_Problem details_
Starting with the opening line of the material, restate every line word for word, and end on the line containing "and the volume-uniform".

○ ○ ○ ○ ○ ○ ○

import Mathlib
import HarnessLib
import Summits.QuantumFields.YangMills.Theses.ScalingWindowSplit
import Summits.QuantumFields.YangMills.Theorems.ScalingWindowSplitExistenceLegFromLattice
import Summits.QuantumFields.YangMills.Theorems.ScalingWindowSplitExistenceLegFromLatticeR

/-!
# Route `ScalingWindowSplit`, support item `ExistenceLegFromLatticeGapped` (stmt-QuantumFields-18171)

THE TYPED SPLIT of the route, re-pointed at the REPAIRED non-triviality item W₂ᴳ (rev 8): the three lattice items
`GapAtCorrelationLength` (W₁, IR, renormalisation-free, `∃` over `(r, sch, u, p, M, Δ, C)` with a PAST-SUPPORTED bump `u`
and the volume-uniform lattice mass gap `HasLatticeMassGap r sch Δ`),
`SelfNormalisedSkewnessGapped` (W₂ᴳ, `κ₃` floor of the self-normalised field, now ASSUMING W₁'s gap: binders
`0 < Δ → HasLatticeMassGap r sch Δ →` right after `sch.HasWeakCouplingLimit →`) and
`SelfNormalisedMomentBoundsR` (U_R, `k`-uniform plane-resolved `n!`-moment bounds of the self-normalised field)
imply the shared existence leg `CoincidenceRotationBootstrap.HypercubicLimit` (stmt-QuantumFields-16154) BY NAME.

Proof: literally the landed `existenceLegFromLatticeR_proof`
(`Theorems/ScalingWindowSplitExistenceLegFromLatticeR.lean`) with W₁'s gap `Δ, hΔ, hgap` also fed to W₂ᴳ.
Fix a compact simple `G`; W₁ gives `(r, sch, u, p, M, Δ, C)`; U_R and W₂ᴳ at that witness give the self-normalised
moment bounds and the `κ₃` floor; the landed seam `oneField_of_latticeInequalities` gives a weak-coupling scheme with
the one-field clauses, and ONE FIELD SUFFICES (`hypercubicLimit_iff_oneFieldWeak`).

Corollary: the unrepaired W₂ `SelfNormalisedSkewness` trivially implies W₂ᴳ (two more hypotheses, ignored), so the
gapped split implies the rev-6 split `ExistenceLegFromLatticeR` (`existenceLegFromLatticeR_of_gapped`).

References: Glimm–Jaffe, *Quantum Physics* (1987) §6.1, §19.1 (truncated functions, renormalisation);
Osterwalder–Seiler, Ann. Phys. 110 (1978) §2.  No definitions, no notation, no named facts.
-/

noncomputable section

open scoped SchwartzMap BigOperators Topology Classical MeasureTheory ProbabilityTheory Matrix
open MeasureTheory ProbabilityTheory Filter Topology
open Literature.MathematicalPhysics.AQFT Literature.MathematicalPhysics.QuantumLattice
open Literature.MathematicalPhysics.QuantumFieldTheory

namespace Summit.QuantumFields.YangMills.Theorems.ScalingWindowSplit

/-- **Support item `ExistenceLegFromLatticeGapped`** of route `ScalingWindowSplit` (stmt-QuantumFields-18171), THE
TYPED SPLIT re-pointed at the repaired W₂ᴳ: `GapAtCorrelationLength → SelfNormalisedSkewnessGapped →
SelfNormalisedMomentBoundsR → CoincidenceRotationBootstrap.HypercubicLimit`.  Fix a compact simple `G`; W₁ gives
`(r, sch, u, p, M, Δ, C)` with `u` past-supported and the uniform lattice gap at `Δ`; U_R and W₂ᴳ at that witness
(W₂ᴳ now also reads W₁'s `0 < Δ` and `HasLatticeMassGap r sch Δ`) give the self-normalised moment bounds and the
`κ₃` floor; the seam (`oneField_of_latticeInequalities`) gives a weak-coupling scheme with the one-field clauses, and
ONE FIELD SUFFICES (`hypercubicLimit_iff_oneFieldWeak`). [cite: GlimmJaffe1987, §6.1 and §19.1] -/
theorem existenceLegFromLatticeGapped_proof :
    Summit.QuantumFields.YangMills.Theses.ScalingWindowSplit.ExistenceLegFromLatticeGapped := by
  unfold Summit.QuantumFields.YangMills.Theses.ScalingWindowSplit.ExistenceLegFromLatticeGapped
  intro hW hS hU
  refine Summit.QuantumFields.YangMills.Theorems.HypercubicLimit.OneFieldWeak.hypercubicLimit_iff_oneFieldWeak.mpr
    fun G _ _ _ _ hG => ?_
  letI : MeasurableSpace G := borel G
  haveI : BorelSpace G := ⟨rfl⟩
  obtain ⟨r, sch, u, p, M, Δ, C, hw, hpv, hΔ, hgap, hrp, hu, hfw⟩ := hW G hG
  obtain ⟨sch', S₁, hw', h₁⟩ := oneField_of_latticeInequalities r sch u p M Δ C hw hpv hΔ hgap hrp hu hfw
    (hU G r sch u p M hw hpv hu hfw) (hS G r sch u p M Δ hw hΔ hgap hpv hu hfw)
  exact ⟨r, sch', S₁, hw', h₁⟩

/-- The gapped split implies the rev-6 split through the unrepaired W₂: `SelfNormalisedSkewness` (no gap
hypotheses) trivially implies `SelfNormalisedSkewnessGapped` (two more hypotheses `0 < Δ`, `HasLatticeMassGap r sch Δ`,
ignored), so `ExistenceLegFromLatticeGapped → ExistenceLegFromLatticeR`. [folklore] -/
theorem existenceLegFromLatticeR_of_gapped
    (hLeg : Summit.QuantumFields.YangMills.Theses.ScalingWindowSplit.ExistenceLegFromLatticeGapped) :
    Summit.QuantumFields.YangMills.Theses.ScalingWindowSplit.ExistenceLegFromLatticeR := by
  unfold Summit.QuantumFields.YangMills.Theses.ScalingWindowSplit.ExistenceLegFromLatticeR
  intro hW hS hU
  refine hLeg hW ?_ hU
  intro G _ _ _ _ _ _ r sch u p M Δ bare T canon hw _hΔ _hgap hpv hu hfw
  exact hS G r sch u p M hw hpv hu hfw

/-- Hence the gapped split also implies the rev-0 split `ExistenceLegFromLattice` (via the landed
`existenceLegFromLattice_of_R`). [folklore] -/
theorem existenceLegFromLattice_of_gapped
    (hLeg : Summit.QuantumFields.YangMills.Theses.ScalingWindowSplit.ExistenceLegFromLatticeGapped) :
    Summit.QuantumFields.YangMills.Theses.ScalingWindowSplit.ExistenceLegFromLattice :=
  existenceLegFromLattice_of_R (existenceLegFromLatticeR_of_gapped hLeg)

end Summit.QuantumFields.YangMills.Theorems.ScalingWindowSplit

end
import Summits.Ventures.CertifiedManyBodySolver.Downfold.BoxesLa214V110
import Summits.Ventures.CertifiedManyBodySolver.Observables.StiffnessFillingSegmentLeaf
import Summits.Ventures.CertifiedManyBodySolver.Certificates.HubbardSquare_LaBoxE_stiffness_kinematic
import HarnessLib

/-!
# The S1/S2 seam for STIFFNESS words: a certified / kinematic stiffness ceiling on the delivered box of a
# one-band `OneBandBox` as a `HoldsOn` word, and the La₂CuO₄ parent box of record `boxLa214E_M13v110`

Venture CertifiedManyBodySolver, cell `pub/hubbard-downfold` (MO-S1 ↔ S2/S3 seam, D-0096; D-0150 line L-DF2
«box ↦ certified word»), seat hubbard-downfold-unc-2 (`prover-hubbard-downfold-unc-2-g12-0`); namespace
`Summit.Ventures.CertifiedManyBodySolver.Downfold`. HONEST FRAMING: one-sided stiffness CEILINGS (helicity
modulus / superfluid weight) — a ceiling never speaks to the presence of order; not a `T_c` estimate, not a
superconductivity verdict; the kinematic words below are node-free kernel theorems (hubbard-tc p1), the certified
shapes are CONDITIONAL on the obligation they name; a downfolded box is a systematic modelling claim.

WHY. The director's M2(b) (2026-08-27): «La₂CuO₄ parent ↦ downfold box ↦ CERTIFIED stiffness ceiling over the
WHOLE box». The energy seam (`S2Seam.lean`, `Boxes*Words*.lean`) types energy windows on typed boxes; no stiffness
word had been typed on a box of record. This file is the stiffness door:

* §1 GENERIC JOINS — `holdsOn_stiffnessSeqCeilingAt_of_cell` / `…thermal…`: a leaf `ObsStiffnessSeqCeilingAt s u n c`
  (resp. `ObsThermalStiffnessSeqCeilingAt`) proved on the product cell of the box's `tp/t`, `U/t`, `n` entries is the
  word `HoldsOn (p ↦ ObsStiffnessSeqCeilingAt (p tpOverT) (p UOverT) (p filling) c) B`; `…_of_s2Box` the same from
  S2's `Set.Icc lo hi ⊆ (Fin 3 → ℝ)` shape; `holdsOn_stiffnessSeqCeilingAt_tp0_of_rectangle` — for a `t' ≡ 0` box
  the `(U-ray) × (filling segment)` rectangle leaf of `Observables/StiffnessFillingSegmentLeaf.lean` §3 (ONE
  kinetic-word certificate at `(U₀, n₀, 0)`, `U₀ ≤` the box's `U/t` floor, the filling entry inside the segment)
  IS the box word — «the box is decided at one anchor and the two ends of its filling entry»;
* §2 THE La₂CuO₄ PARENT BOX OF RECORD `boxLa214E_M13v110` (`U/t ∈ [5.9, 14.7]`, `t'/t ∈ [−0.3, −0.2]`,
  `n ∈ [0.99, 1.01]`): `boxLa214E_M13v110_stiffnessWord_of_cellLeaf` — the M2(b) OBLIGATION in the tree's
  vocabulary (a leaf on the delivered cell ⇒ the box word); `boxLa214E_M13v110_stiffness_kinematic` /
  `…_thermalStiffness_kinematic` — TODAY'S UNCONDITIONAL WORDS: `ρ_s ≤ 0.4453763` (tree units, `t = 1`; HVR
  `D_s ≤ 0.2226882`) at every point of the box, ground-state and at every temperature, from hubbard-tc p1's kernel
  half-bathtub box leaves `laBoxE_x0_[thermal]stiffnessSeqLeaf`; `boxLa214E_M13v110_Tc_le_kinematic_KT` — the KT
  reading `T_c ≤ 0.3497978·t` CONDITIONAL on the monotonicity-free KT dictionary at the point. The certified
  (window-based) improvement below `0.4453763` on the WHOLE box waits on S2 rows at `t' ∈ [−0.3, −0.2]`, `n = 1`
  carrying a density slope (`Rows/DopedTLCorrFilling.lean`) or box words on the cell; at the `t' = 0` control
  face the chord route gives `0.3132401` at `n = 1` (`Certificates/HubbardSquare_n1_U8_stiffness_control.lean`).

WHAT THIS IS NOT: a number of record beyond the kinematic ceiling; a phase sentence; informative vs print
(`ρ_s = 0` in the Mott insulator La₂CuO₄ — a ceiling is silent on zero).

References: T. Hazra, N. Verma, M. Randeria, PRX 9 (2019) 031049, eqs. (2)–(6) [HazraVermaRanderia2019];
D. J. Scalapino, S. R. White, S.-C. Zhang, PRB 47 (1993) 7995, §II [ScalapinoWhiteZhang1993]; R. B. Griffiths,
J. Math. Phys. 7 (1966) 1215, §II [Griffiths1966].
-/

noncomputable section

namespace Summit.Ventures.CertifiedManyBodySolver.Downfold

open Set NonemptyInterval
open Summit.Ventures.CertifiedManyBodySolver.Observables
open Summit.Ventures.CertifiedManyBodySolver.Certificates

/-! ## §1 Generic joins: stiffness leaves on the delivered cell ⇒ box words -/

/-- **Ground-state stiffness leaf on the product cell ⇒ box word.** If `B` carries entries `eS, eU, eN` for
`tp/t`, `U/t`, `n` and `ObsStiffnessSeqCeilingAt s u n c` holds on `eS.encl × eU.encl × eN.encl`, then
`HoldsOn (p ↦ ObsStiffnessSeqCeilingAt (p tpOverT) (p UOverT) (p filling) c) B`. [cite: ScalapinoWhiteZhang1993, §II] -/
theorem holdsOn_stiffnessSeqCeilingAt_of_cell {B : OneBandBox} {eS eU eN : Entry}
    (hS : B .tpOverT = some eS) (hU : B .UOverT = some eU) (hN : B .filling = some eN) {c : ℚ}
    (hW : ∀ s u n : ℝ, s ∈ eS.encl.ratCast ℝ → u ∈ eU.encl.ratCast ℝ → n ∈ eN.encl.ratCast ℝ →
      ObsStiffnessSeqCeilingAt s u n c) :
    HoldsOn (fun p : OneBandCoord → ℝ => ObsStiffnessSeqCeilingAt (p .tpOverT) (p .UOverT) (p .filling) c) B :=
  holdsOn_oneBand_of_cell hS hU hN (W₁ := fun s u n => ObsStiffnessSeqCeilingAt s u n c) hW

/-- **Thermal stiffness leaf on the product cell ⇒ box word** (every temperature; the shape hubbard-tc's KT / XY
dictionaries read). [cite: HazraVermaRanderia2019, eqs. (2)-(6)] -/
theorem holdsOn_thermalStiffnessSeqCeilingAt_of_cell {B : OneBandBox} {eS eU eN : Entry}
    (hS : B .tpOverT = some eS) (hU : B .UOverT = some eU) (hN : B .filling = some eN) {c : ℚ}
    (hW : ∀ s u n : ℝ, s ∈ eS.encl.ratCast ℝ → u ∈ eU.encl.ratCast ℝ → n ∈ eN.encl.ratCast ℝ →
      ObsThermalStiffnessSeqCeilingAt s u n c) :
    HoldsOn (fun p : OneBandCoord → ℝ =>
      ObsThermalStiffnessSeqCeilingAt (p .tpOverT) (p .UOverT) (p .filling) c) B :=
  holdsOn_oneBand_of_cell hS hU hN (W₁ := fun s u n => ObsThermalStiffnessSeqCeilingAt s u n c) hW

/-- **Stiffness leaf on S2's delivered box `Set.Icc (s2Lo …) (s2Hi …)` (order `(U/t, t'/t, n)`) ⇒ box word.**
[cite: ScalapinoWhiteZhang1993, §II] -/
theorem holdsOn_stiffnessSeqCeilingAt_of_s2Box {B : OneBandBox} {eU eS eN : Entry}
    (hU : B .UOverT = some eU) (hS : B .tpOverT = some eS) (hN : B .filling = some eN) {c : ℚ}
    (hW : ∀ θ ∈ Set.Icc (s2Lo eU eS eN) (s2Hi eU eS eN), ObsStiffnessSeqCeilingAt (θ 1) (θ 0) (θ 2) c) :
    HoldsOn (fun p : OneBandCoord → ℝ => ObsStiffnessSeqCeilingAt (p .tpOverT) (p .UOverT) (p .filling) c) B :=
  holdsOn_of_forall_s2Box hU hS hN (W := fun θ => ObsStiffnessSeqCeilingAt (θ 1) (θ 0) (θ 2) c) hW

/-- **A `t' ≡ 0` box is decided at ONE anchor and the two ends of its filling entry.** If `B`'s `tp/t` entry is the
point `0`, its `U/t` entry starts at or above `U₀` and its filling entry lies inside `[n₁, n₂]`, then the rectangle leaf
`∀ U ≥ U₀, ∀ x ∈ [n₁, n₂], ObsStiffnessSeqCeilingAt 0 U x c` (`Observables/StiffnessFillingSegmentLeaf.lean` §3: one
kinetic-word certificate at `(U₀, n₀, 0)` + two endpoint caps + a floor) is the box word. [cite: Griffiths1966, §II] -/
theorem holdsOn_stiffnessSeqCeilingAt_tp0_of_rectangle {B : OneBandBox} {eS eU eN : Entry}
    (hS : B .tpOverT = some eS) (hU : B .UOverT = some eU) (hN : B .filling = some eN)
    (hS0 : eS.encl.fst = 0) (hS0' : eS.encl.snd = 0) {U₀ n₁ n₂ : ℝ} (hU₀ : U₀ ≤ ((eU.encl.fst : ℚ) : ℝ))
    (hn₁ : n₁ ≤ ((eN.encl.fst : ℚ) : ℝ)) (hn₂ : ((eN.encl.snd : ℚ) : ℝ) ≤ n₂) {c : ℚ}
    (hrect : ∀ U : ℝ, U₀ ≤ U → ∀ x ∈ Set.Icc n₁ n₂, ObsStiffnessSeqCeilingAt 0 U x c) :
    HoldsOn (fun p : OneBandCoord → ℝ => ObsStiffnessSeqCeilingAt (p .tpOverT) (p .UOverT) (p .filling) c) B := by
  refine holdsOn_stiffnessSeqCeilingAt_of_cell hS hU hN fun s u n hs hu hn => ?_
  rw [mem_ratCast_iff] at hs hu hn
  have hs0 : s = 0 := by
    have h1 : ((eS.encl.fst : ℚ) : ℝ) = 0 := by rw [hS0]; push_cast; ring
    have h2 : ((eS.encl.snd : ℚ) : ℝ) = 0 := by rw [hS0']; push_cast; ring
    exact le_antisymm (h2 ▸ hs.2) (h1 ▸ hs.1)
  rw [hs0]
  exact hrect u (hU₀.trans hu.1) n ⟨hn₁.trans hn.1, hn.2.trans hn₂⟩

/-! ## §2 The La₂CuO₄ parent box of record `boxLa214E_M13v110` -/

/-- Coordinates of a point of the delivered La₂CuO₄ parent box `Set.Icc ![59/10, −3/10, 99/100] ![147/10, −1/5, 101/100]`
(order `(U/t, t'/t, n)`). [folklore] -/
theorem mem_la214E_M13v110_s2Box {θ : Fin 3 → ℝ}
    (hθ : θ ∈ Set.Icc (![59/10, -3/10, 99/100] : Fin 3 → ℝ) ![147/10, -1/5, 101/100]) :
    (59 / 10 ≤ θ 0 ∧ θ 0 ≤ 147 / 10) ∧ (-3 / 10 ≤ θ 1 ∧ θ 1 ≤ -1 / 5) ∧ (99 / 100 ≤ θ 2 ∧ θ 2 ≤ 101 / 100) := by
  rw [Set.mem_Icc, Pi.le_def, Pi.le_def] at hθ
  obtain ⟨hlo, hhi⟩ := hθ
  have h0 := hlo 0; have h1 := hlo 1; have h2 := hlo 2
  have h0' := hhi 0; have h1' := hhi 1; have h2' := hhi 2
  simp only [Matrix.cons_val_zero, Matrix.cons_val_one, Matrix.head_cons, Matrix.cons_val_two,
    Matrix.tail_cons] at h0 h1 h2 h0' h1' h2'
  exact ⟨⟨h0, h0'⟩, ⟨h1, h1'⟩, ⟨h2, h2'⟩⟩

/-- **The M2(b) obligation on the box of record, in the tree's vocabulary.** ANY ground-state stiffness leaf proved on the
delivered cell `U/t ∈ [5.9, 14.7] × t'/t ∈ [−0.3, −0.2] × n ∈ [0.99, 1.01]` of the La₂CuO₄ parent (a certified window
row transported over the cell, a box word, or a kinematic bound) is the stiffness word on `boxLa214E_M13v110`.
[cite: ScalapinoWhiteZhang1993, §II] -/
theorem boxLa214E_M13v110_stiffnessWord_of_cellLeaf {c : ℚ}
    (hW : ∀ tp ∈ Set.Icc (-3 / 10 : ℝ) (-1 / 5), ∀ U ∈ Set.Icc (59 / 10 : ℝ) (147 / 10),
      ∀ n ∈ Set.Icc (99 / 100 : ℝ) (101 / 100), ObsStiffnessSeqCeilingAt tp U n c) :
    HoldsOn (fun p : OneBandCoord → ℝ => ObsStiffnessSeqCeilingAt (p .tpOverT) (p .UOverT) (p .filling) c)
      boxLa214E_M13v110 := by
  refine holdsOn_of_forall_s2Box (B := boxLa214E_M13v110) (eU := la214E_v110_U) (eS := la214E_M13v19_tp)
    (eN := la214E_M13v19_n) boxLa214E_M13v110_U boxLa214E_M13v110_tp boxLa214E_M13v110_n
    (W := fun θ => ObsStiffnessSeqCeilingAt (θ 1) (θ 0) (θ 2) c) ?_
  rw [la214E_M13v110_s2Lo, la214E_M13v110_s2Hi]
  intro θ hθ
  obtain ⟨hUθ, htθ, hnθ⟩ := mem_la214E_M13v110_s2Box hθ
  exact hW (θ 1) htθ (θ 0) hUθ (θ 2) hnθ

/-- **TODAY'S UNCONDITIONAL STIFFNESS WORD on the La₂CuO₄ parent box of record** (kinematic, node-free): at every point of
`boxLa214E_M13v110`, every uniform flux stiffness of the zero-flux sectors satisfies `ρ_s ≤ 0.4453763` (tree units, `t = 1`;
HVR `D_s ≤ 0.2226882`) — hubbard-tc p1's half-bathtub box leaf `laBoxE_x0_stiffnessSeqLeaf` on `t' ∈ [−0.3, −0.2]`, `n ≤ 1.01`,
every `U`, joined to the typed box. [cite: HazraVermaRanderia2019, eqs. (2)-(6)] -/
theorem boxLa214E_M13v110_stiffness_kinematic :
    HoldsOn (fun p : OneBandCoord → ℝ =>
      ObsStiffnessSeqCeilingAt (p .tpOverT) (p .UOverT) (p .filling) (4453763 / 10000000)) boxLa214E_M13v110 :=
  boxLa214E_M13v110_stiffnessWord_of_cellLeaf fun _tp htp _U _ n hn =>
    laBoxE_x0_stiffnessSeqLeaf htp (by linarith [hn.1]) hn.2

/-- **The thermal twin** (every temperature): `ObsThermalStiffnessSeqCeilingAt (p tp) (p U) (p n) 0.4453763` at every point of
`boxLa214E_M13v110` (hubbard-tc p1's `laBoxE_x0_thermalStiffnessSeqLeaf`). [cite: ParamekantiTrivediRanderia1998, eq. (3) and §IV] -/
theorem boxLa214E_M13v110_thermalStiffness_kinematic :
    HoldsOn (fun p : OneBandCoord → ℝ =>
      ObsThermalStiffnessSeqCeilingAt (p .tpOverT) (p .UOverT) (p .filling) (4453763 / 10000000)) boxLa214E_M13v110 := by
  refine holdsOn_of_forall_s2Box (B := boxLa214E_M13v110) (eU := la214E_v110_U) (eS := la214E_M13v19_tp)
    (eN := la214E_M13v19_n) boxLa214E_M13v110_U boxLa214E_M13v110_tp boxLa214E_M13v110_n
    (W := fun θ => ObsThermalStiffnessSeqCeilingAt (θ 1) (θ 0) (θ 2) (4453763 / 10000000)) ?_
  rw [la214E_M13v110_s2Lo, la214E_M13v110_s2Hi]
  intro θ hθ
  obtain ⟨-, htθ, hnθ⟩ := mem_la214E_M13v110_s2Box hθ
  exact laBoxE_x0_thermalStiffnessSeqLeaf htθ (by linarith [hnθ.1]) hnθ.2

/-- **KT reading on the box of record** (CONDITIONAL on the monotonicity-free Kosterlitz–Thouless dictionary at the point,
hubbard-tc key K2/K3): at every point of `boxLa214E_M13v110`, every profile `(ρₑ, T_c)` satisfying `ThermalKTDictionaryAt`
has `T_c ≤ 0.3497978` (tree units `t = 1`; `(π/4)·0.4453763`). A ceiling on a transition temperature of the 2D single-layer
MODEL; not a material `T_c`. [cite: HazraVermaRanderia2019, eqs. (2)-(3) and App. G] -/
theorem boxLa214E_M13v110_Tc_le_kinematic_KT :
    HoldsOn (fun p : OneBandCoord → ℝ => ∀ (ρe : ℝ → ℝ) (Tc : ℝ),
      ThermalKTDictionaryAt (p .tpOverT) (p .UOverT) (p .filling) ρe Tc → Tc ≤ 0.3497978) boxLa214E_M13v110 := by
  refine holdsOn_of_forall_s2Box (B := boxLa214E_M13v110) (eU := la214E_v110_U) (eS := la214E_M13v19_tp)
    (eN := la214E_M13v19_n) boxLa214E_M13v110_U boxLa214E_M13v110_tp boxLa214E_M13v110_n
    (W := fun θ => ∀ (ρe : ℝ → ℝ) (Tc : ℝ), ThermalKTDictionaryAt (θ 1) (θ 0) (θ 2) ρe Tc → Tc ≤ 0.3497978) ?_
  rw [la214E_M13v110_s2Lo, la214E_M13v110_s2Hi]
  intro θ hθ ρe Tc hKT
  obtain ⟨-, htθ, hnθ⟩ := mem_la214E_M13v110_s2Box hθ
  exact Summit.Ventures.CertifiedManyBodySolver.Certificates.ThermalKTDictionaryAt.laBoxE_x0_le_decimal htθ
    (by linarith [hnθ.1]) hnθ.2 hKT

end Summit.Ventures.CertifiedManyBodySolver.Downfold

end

○ ○ ○ ○ ○ ○ ○

_Problem solution_
import Mathlib
import HarnessLib
import Summits.QuantumFields.YangMills.Theses.ScalingWindowSplit
import Summits.QuantumFields.YangMills.Theorems.ScalingWindowSplitExistenceLegFromLattice
import Summits.QuantumFields.YangMills.Theorems.ScalingWindowSplitExistenceLegFromLatticeR

/-!
# Route `ScalingWindowSplit`, support item `ExistenceLegFromLatticeGapped` (stmt-QuantumFields-18171)

THE TYPED SPLIT of the route, re-pointed at the REPAIRED non-triviality item W₂ᴳ (rev 8): the three lattice items
`GapAtCorrelationLength` (W₁, IR, renormalisation-free, `∃` over `(r, sch, u, p, M, Δ, C)` with a PAST-SUPPORTED bump `u`
and the volume-uniform lattice mass gap `HasLatticeMassGap r sch Δ`),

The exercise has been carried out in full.